---------- Provided records

/-! ## The two hypotheses -/

omit [M.Finite] in
/-- **THE PER-ELEMENT PROFILE INEQUALITY (★★)** (night-1 g24; a `Prop`, NOT asserted): for every element `y ∈ E` and
every `j` with `2j + 1 < #E`, the bi-independent `j`-sets avoiding `y` are at most as many as the bi-independent
`(j+1)`-sets containing `y`. Census-clean on every matroid with ≤ 8 elements and on random GF(2)/GF(3) matroids with
9 and 10 elements (dossier §36); summed over `y` it is `BiIndepMono M` (`biIndepMono_of_perElem`). -/
def BiIndepPerElem : Prop :=
  ∀ y ∈ M.E, ∀ j : ℕ, 2 * j + 1 < M.E.ncard →
    {Z ∈ biIndep M j | y ∉ Z}.ncard ≤ {Q ∈ biIndep M (j + 1) | y ∈ Q}.ncard

omit [M.Finite] in
/-- **THE MONOTONE FORM OF THE PROFILE** (a `Prop`): `(#E − j)·D_j ≤ (j + 1)·D_{j+1}` whenever `2j + 1 < #E`, i.e.
the normalised profile `D_r / C(#E, r)` is nondecreasing up to the middle (`biIndepNorm_le_succ_iff`). It follows from
`BiIndepULC M` (`biIndepMono_of_biIndepULC`) and from `BiIndepPerElem M` (`biIndepMono_of_perElem`). -/
def BiIndepMono : Prop :=
  ∀ j : ℕ, 2 * j + 1 < M.E.ncard →
    (M.E.ncard - j) * biIndepCount M j ≤ (j + 1) * biIndepCount M (j + 1)

/-! ## Double counting -/

/-- **Double counting the incidences**: for a finite family `𝒟` of subsets of `E`,
`Σ_{y ∈ E} #{Q ∈ 𝒟 : y ∈ Q} = Σ_{Q ∈ 𝒟} #Q`. -/
lemma sum_ncard_filter_mem (𝒟 : Set (Set α)) (h𝒟 : 𝒟.Finite) (hsub : ∀ Q ∈ 𝒟, Q ⊆ M.E) :
    ∑ y ∈ M.ground_finite.toFinset, {Q ∈ 𝒟 | y ∈ Q}.ncard = ∑ Q ∈ h𝒟.toFinset, Q.ncard := by
  classical
  have h1 : ∀ y, {Q ∈ 𝒟 | y ∈ Q}.ncard = #(h𝒟.toFinset.filter (fun Q => y ∈ Q)) := by
    intro y
    rw [← Set.ncard_coe_finset]
    congr 1
    ext Q
    simp only [Finset.coe_filter, Set.mem_setOf_eq, h𝒟.mem_toFinset]
  have h2 : ∀ Q ∈ h𝒟.toFinset, Q.ncard = #(M.ground_finite.toFinset.filter (fun y => y ∈ Q)) := by
    intro Q hQ
    rw [h𝒟.mem_toFinset] at hQ
    rw [← Set.ncard_coe_finset]
    congr 1
    ext y
    simp only [Finset.coe_filter, Set.mem_setOf_eq, M.ground_finite.mem_toFinset]
    exact ⟨fun h => ⟨hsub Q hQ h, h⟩, fun h => h.2⟩
  rw [Finset.sum_congr rfl (fun y _ => h1 y), Finset.sum_congr rfl h2]
  simp only [Finset.card_filter]
  exact Finset.sum_comm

--------------------

Problem statement:
Write out once more the lines above beginning at the line with "simp only [Finset.card_filter]"; continue through the final line and stop there.

Answer to this problem:
  simp only [Finset.card_filter]
  exact Finset.sum_comm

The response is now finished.